What you have to do >>
Exactly the lines below from the one with "times. [folklore] -/" up to and including the one with "have ht' : reflectLast" make up the answer, with nothing else added.

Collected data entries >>
____

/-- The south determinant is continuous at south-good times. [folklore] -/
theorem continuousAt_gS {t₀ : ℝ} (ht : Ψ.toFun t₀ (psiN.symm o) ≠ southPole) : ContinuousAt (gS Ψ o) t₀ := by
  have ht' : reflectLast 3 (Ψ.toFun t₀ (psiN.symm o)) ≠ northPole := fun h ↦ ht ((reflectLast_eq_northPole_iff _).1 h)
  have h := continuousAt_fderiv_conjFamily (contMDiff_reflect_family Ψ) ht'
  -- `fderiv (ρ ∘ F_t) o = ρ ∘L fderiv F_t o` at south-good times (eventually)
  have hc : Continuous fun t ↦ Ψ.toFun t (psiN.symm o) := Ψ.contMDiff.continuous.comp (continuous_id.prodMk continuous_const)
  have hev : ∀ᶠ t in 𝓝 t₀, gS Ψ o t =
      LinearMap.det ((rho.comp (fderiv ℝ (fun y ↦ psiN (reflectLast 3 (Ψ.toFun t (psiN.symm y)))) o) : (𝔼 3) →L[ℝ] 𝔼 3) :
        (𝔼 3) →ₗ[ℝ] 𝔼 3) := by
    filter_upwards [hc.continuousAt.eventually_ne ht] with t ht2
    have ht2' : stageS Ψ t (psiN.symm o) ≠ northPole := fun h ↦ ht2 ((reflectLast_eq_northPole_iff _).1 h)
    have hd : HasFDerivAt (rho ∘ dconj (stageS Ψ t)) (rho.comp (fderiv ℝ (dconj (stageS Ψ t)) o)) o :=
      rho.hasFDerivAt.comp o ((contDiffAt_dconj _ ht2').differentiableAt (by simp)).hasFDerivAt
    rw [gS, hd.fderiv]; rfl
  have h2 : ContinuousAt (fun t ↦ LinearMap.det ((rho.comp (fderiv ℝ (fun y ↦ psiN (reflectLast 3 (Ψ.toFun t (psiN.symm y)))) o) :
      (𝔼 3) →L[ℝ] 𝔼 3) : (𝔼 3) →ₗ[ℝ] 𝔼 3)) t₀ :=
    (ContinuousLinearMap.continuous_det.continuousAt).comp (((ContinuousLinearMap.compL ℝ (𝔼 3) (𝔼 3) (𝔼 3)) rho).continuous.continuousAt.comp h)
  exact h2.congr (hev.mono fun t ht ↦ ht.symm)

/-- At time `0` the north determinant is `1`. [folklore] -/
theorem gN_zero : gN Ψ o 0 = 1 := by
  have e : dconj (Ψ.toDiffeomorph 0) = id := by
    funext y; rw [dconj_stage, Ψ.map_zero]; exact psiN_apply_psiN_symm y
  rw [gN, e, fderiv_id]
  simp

____

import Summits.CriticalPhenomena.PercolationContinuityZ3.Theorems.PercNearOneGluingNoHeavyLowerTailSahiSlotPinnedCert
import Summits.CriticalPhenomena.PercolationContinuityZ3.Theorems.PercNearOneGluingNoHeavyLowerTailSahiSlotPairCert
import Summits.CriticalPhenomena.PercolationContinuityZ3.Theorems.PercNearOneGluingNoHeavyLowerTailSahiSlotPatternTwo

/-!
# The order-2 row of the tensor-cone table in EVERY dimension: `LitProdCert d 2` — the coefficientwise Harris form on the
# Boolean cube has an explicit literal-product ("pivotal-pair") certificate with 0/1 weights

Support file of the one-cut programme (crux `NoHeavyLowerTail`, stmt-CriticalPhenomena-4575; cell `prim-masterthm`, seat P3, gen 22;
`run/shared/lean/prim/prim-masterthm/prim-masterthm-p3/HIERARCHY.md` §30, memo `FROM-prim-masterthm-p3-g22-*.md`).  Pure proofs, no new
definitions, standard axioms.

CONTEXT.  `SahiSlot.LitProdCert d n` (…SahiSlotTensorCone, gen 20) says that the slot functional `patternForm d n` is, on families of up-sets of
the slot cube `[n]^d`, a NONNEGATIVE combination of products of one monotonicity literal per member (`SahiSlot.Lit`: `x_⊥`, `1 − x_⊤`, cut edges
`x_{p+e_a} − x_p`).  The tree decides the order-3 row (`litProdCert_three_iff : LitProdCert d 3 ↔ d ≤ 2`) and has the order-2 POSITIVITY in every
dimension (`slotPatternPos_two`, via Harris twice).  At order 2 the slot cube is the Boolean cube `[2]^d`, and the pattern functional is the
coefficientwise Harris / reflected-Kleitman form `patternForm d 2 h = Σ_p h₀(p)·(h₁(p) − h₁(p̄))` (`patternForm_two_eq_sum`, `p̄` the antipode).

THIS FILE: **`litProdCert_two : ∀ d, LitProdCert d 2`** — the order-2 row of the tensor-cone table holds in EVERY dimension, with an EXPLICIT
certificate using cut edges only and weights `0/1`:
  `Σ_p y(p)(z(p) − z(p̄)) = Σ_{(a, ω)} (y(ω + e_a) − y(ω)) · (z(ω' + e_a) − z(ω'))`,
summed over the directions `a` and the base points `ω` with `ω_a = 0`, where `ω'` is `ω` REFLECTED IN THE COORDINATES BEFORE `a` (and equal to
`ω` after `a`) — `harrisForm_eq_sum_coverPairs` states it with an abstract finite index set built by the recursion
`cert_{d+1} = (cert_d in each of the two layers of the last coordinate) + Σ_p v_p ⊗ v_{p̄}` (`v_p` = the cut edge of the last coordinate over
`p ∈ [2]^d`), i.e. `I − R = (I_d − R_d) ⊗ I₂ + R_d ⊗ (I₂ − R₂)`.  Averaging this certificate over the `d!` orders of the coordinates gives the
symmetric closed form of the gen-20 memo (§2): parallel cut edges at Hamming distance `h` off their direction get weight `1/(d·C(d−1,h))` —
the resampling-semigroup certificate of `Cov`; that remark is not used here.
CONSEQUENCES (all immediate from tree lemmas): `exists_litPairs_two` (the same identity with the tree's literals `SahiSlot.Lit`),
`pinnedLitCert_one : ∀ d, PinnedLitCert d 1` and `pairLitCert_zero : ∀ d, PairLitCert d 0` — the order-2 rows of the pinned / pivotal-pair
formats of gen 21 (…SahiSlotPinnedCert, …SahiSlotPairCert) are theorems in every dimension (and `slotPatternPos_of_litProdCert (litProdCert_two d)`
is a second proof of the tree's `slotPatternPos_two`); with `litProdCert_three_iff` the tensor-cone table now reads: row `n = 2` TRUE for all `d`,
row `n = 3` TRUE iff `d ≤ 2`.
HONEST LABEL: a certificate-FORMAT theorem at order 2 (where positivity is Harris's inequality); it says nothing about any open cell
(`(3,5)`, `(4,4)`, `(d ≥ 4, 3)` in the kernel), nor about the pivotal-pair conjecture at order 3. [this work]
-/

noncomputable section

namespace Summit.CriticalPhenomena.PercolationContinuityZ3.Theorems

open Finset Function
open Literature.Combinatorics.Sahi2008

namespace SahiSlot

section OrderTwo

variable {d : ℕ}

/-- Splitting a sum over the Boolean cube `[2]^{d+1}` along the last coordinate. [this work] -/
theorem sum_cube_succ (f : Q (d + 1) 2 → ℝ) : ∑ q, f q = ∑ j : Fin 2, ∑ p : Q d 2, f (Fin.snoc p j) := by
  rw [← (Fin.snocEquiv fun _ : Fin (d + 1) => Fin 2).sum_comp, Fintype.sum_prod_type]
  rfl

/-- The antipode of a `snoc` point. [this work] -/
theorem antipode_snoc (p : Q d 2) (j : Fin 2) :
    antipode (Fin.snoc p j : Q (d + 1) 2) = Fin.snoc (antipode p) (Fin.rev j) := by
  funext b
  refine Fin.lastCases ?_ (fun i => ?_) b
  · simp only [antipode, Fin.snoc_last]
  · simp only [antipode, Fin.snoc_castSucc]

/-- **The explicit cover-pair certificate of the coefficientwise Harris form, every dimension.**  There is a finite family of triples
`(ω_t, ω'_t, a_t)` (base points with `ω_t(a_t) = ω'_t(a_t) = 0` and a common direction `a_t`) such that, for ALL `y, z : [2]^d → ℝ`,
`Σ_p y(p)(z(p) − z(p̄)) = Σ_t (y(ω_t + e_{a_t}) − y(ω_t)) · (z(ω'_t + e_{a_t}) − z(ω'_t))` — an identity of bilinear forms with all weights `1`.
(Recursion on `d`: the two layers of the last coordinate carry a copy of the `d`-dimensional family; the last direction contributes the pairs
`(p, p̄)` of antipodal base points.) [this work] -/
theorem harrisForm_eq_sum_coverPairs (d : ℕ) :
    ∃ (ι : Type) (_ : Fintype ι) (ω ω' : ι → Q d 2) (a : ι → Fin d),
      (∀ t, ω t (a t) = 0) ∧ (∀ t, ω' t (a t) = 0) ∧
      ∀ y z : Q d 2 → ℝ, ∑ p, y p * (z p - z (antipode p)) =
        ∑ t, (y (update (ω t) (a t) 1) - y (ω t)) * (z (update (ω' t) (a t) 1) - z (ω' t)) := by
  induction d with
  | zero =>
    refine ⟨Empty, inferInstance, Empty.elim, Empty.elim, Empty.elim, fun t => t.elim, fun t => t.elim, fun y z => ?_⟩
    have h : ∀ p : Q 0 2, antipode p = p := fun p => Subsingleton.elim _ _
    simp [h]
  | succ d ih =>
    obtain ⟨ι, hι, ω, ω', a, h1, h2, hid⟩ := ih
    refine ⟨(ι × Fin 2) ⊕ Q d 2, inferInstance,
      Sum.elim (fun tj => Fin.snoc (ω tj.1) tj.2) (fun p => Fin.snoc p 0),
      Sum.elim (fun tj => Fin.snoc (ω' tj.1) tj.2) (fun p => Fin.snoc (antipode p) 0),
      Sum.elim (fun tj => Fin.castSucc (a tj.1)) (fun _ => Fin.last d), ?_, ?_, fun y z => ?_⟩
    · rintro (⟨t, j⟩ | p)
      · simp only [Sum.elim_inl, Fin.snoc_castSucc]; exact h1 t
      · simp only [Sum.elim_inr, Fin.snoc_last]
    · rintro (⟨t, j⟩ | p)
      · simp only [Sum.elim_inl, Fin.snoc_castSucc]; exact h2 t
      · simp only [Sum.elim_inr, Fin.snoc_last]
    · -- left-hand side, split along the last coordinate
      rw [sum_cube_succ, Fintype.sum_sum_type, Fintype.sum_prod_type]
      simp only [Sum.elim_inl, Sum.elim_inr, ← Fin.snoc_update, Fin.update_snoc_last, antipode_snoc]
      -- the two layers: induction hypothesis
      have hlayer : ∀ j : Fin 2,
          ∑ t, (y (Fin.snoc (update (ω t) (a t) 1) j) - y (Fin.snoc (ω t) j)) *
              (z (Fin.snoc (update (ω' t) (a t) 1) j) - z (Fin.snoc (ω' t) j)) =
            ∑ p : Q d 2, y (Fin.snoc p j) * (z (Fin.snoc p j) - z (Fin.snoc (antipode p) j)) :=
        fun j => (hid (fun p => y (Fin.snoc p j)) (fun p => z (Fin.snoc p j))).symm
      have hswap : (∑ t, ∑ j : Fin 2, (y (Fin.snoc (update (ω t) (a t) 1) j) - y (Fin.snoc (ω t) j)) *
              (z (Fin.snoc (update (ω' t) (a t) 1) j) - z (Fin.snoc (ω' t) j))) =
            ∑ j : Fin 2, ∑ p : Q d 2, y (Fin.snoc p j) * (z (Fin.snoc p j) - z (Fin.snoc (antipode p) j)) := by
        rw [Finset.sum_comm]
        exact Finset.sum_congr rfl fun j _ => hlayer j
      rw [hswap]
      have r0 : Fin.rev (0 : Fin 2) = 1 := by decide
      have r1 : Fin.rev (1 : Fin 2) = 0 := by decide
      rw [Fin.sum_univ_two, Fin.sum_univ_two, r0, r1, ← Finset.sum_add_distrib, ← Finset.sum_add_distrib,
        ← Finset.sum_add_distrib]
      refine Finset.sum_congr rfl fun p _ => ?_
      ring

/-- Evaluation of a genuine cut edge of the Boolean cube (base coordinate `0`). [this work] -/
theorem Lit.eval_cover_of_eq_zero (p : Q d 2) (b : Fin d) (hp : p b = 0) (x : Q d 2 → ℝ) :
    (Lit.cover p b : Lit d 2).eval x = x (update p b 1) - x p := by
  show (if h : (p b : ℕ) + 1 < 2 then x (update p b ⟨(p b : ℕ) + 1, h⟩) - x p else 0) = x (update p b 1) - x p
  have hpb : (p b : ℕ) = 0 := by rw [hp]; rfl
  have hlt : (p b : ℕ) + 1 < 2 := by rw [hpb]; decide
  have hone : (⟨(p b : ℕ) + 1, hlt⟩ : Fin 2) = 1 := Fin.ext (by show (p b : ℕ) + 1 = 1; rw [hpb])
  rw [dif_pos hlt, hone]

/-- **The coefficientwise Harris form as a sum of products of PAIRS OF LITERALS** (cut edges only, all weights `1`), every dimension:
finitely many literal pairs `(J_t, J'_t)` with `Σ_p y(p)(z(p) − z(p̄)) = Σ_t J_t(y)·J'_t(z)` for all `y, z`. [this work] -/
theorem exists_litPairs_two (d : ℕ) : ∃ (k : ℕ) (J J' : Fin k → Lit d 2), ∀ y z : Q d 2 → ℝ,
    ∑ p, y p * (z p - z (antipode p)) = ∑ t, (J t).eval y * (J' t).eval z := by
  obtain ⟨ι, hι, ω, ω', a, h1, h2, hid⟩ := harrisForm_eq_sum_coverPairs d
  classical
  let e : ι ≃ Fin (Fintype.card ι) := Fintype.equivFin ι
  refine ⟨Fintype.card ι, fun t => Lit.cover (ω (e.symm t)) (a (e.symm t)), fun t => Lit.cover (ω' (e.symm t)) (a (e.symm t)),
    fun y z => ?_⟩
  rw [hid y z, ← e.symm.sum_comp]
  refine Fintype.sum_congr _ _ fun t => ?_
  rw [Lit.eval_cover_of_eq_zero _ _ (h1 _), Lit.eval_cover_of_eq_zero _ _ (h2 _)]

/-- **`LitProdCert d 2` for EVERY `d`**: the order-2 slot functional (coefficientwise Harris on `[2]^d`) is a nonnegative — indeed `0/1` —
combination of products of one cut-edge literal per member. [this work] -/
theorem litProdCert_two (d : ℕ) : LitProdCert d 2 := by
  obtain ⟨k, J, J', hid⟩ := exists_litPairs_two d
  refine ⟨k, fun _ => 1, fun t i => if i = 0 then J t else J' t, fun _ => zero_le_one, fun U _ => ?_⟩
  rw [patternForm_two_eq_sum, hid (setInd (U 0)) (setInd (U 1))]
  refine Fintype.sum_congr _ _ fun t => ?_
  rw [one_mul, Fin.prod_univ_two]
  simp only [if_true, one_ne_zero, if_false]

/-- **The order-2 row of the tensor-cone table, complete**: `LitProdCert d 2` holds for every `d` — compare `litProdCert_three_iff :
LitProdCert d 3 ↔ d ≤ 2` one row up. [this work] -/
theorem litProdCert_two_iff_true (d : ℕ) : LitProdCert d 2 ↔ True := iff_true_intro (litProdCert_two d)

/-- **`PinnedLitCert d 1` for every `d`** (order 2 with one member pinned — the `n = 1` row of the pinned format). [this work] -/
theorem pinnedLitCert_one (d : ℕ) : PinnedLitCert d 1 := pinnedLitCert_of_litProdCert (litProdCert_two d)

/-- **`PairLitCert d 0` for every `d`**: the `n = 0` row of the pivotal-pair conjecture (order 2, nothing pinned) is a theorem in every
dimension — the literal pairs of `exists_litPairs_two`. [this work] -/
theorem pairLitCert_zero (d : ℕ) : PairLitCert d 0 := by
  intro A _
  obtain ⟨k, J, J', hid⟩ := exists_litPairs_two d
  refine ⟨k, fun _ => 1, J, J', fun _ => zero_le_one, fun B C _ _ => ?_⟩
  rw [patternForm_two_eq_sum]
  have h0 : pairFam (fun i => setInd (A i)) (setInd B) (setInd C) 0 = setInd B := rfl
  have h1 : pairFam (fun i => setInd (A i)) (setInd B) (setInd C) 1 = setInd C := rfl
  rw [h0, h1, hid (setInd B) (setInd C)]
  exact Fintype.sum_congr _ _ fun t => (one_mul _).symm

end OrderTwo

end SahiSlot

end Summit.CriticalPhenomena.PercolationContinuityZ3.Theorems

____

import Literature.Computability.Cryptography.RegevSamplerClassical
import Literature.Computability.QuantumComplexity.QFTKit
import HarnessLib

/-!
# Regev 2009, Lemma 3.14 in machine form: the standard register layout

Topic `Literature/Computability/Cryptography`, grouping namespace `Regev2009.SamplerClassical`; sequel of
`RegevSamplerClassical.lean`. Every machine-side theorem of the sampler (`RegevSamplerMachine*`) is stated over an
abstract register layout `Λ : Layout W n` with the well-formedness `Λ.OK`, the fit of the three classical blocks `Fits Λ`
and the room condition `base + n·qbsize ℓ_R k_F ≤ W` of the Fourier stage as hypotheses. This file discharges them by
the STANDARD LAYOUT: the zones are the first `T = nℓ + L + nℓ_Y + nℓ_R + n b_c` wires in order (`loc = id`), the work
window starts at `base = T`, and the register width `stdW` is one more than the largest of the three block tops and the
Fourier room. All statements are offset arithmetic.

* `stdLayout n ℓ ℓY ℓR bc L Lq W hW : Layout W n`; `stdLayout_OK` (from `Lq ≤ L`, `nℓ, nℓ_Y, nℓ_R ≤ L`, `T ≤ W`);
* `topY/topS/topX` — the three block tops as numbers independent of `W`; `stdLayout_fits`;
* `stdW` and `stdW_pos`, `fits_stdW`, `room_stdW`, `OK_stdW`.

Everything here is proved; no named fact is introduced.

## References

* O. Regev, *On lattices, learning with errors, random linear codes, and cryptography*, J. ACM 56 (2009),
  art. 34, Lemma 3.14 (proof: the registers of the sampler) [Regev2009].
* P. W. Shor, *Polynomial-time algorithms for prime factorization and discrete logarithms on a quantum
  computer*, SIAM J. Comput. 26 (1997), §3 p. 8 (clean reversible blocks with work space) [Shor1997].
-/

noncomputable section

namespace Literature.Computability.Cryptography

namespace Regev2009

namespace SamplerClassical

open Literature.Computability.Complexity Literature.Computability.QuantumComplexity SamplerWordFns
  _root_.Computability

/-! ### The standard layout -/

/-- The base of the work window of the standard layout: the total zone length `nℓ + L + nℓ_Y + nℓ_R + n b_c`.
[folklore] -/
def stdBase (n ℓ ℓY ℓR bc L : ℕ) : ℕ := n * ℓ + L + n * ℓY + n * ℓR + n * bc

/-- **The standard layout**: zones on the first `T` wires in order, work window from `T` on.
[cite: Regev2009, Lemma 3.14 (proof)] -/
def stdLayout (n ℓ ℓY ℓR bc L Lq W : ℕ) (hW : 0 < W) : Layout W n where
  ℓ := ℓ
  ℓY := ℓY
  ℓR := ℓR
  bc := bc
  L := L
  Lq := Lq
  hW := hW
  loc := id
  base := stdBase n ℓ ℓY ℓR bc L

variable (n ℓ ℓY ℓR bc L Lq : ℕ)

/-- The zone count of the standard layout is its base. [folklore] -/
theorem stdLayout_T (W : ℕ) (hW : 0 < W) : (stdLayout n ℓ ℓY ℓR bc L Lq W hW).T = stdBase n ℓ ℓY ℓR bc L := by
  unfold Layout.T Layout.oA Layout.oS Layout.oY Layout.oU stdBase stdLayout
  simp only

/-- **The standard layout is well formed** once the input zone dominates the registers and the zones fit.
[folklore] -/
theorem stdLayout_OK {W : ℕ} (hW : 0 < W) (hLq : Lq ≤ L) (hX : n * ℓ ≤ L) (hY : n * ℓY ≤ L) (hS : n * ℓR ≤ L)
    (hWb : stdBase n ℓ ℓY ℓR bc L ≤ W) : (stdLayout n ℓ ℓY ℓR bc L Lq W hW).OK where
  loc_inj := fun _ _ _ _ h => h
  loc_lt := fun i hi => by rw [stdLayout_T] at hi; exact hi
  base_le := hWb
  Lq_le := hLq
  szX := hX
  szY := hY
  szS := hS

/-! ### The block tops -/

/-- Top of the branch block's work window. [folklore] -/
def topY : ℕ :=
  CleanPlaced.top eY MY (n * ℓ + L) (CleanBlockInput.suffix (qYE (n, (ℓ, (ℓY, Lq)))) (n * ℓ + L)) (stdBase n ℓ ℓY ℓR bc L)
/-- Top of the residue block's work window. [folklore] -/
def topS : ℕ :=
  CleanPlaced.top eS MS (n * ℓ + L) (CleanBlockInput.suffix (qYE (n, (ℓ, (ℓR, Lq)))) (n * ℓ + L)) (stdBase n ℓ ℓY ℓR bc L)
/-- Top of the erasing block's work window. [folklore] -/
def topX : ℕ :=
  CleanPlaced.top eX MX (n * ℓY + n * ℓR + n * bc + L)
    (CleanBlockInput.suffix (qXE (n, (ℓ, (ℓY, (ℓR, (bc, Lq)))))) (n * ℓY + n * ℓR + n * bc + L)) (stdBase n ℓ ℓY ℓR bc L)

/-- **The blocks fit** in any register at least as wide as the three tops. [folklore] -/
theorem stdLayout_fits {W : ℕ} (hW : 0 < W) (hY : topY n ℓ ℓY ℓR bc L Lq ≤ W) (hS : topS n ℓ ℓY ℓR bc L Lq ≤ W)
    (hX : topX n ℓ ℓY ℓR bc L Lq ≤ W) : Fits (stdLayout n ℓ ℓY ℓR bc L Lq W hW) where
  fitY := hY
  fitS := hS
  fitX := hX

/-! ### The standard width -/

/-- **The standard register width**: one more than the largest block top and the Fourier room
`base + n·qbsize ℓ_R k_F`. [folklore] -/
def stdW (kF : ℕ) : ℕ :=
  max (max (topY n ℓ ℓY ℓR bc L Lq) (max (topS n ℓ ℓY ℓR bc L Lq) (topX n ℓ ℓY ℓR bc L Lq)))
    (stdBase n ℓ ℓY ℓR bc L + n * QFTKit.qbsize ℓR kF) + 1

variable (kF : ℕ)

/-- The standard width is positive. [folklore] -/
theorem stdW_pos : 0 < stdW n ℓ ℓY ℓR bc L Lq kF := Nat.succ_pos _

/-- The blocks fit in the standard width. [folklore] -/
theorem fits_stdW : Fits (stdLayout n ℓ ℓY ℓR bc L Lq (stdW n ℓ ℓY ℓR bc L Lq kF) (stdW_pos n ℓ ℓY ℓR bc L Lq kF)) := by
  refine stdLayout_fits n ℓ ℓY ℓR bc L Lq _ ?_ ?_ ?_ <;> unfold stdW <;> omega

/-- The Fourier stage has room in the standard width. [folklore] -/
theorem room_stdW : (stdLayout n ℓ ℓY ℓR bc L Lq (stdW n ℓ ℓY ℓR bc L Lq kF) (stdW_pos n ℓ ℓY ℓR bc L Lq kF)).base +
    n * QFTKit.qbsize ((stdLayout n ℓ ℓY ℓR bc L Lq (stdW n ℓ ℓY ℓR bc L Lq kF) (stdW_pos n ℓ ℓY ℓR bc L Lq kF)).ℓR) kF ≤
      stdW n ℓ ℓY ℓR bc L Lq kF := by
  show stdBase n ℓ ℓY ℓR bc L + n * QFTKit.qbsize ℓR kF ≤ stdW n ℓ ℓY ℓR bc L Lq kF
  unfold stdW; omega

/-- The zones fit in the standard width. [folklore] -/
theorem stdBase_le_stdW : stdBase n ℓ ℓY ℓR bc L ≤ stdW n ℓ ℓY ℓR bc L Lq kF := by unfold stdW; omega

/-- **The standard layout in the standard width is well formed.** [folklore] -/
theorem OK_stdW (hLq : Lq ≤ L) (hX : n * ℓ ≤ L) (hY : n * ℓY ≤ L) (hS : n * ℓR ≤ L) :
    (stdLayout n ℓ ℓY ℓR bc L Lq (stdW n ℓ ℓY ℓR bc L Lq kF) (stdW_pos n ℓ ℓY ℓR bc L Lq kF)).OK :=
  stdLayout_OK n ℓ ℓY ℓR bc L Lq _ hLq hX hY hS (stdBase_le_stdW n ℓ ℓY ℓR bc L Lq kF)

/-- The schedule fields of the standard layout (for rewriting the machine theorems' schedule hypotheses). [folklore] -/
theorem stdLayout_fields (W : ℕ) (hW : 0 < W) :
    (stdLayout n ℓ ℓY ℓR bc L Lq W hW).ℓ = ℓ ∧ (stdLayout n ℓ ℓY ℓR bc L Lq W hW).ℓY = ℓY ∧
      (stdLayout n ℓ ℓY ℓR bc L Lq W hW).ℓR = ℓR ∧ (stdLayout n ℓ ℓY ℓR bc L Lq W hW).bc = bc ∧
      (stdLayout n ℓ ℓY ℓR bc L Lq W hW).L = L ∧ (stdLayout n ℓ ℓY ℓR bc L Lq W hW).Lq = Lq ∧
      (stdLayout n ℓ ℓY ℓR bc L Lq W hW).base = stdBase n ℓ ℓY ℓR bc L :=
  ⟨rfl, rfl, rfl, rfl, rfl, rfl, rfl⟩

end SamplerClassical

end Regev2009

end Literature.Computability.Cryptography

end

____

Exercise answer >>
/-- The south determinant is continuous at south-good times. [folklore] -/
theorem continuousAt_gS {t₀ : ℝ} (ht : Ψ.toFun t₀ (psiN.symm o) ≠ southPole) : ContinuousAt (gS Ψ o) t₀ := by
  have ht' : reflectLast 3 (Ψ.toFun t₀ (psiN.symm o)) ≠ northPole := fun h ↦ ht ((reflectLast_eq_northPole_iff _).1 h)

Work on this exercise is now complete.